Scan the data below and copy each line where "boundary" occurs.

* [SOURCE DATA]:
+ + + +

import Literature.Topology.FourManifolds.HomotopySpheresGroupAssembly
import Literature.Topology.FourManifolds.HomotopySpheresInverseProofs
import Literature.Topology.FourManifolds.HomotopySpheresInverseBoundsContractible
import HarnessLib

/-!
# Inverses in `Θₙ`: the target fact from its two remaining leaves

Third sibling proofs file of `HomotopySpheresInverse.lean` (the decomposition of the named fact
`Literature.Topology.FourManifolds.HomotopySphere.isHCobordant_sphere_of_isOrientedConnectedSum_neg`:
`Σ # (-Σ)` is h-cobordant to `𝕊ⁿ`, Kervaire–Milnor, *Groups of homotopy spheres I*, Ann. of Math. 77
(1963), Lemmas 2.3–2.4, pp. 506–507), after `HomotopySpheresInverseProofs.lean` (the smooth half of
Lemma 2.3, `NullCobordism.exists_cobordism_sphere_compl_ball_holds`) and
`HomotopySpheresInverseBoundsContractible.lean` (the smooth half of Lemma 2.4,
`HomotopySphere.exists_nullCobordism_isOrientedConnectedSum_neg_holds`, Kervaire–Milnor's rotation
construction via `RotationBodyRetract.lean`). Both smooth constructions with boundary being theorems,
and the Palais–Cerf uniqueness of oriented connected sums being a theorem
(`HomotopySphere.boundsContractible_of_isOrientedConnectedSum_neg_of_exists'`,
`HomotopySpheresGroupAssembly.lean`), the decomposition has exactly two leaves left:

* `HomotopySphere.boundsContractible_of_isOrientedConnectedSum_neg_of_compl_singleton`:
  Kervaire–Milnor's Lemma 2.4 for EVERY sum `Σ # (-Σ)` GIVEN only the contractibility of punctured
  homotopy spheres (`HomotopySphere.contractibleSpace_compl_singleton`) — the Palais–Cerf hypothesis
  of `…_of_contractibleSpace_compl_singleton` discharged;
* `HomotopySphere.isHCobordant_sphere_of_isOrientedConnectedSum_neg_of_twoLeaves`: **the target fact
  from the two remaining leaves** — the homotopy theory of Lemma 2.3
  (`NullCobordism.isHomotopyEquiv_compl_ball_of_contractibleSpace`: excision, Poincaré duality,
  Whitehead) and the contractibility of a homotopy sphere with an open disc deleted
  (`HomotopySphere.contractibleSpace_compl_image_ball`: Whitehead–Hurewicz) — compare `…_of_leaves`
  of `HomotopySpheresGroupLeaves.lean`, which still takes the rotation construction as a third
  hypothesis; and `…_of_facts`: the same with the latter taken from the Whitehead–Hurewicz
  recognition principle and the smooth Poincaré conjecture in dimensions `1, 2` (spc4.S32);
* `exists_commGroup_homotopySphereClass_of_fourLeaves`: Kervaire–Milnor's Theorem 1.1 for
  `Θₙ = HomotopySphereClass n`, `n ≠ 0, 4`, from FOUR named facts — spc4.S32 (smooth Poincaré
  conjecture in dimensions `≤ 3`), `HomotopySphere.contractibleSpace_compl_image_ball`,
  `NullCobordism.isHomotopyEquiv_compl_ball_of_contractibleSpace`, and spc4.S15 (Smale's
  h-cobordism theorem); every differential-topological step of §2 of the paper is now proved.

A different route to the target, which avoids the two leaves above in favour of Whitehead's theorem
and the CW type of manifolds, is `RotationBodyHCobordism.lean`.

## References

* M. Kervaire, J. Milnor, *Groups of homotopy spheres I*, Ann. of Math. (2) 77 (1963), 504–537:
  Lemma 2.3 (p. 506), Lemma 2.4 (p. 507), proof of Thm 1.1 (p. 507). doi:10.2307/1970128
  [KervaireMilnorAnnals1963]
-/

open scoped Manifold ContDiff Topology ContinuousMap
open Set

noncomputable section

namespace Literature.Topology.FourManifolds

/-- **Kervaire–Milnor's Lemma 2.4 for every sum `Σ # (-Σ)`, GIVEN only the contractibility of
punctured homotopy spheres**: the rotation body and the Palais–Cerf uniqueness of oriented connected
sums are theorems (`HomotopySphere.exists_isOrientedConnectedSum_neg_boundsContractible_of_contractibleSpace_compl_singleton`,
`HomotopySphere.boundsContractible_of_isOrientedConnectedSum_neg_of_exists'`).
[cite: KervaireMilnorAnnals1963, Lemmas 2.1 and 2.4 (pp. 505, 507)] -/
theorem HomotopySphere.boundsContractible_of_isOrientedConnectedSum_neg_of_compl_singleton
    (h24b : HomotopySphere.contractibleSpace_compl_singleton) :
    HomotopySphere.boundsContractible_of_isOrientedConnectedSum_neg :=
  HomotopySphere.boundsContractible_of_isOrientedConnectedSum_neg_of_exists'
    (HomotopySphere.exists_isOrientedConnectedSum_neg_boundsContractible_of_contractibleSpace_compl_singleton
      h24b)

/-- **`Σ # (-Σ)` is h-cobordant to `𝕊ⁿ` (`n ≥ 2`) from the two remaining leaves.** The named fact
`HomotopySphere.isHCobordant_sphere_of_isOrientedConnectedSum_neg` of `HomotopySpheresGroup.lean`
(Kervaire–Milnor 1963, Lemmas 2.3–2.4 and proof of Thm 1.1, pp. 506–507) follows from
(a) the homotopy theory in the proof of Lemma 2.3
(`NullCobordism.isHomotopyEquiv_compl_ball_of_contractibleSpace`) and (b) the contractibility of
a homotopy sphere with an open disc deleted (`HomotopySphere.contractibleSpace_compl_image_ball`,
which gives both the contractibility of `Σ ∖ {p}` in Lemma 2.4 and, through the p. 505 remark, the
simple connectivity of the `2`-dimensional sums `Σ # (-Σ)`); all the differential topology of the
two lemmas is proved. [cite: KervaireMilnorAnnals1963, Lemmas 2.3–2.4 and proof of Thm. 1.1 (pp. 506–507)] -/
theorem HomotopySphere.isHCobordant_sphere_of_isOrientedConnectedSum_neg_of_twoLeaves
    (h23b : NullCobordism.isHomotopyEquiv_compl_ball_of_contractibleSpace)
    (hKball : HomotopySphere.contractibleSpace_compl_image_ball) :
    HomotopySphere.isHCobordant_sphere_of_isOrientedConnectedSum_neg :=
  HomotopySphere.isHCobordant_sphere_of_isOrientedConnectedSum_neg_of
    (isHCobordant_sphere_of_boundsContractible_of_isHomotopyEquiv h23b)
    (HomotopySphere.boundsContractible_of_isOrientedConnectedSum_neg_of_compl_singleton
      (HomotopySphere.contractibleSpace_compl_singleton_of_compl_image_ball hKball))
    (HomotopySphere.nonempty_homotopyEquiv_sphere_of_isConnectedSum_of hKball)

/-- **The target fact from the homotopy theory of Lemma 2.3, the Whitehead–Hurewicz recognition
principle and the smooth Poincaré conjecture in dimensions `1, 2`**: as `…_of_twoLeaves`, the
contractibility of punctured homotopy spheres being taken from
`Literature.AlgebraicTopology.Homotopy.Manifold.contractibleSpace_of_simplyConnected_of_acyclic`
(Bredon 1993, VII Cor. 10.11 + Milnor 1959, Cor. 1) and `nonemptyDiffeomorphSphere_of_mem`
(spc4.S32) by `HomotopySphere.contractibleSpace_compl_image_ball_of_facts`.
[cite: KervaireMilnorAnnals1963, Lemmas 2.3–2.4 and proof of Thm. 1.1 (pp. 506–507)] -/
theorem HomotopySphere.isHCobordant_sphere_of_isOrientedConnectedSum_neg_of_facts
    (h23b : NullCobordism.isHomotopyEquiv_compl_ball_of_contractibleSpace)
    (hW : Literature.AlgebraicTopology.Homotopy.Manifold.contractibleSpace_of_simplyConnected_of_acyclic.{0})
    (h32 : FourManifolds.nonemptyDiffeomorphSphere_of_mem.{0}) :
    HomotopySphere.isHCobordant_sphere_of_isOrientedConnectedSum_neg :=
  HomotopySphere.isHCobordant_sphere_of_isOrientedConnectedSum_neg_of_twoLeaves h23b
    (HomotopySphere.contractibleSpace_compl_image_ball_of_facts hW h32)

/-- **Kervaire–Milnor's Theorem 1.1 for `Θₙ = HomotopySphereClass n`, `n ≠ 0, 4`, from FOUR named
facts**: (i) the smooth Poincaré conjecture in dimensions `≤ 3`
(`SPC4.nonemptyDiffeomorphSphere_of_mem`, spc4.S32; Kervaire–Milnor p. 507 + Perelman), (ii) a
homotopy sphere with an open disc deleted is contractible
(`HomotopySphere.contractibleSpace_compl_image_ball`; Whitehead–Hurewicz), (iii) the homotopy
theory of Lemma 2.3 (`NullCobordism.isHomotopyEquiv_compl_ball_of_contractibleSpace`; excision,
Poincaré duality, Whitehead), (iv) Smale's h-cobordism theorem
(`SPC4.nonempty_diffeomorph_of_isHCobordant_of_five_le`, spc4.S15). Compared with
`exists_commGroup_homotopySphereClass_of_leaves` (six facts), the two smooth constructions with
boundary of Lemmas 2.3–2.4 — ball removal and the rotation body — are now theorems.
[cite: KervaireMilnorAnnals1963, Thm. 1.1, §2 pp. 504–507] -/
theorem exists_commGroup_homotopySphereClass_of_fourLeaves
    (hlow : FourManifolds.nonemptyDiffeomorphSphere_of_mem.{0})
    (hKball : HomotopySphere.contractibleSpace_compl_image_ball)
    (h23b : NullCobordism.isHomotopyEquiv_compl_ball_of_contractibleSpace)
    (hS15 : FourManifolds.nonempty_diffeomorph_of_isHCobordant_of_five_le.{0}) :
    exists_commGroup_homotopySphereClass :=
  exists_commGroup_homotopySphereClass_of_leaves hlow hKball
    NullCobordism.exists_cobordism_sphere_compl_ball_holds h23b
    HomotopySphere.exists_nullCobordism_isOrientedConnectedSum_neg_holds hS15

end Literature.Topology.FourManifolds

+ + + +

* [ANSWER AREA]:
construction via `RotationBodyRetract.lean`). Both smooth constructions with boundary being theorems,
boundary of Lemmas 2.3–2.4 — ball removal and the rotation body — are now theorems.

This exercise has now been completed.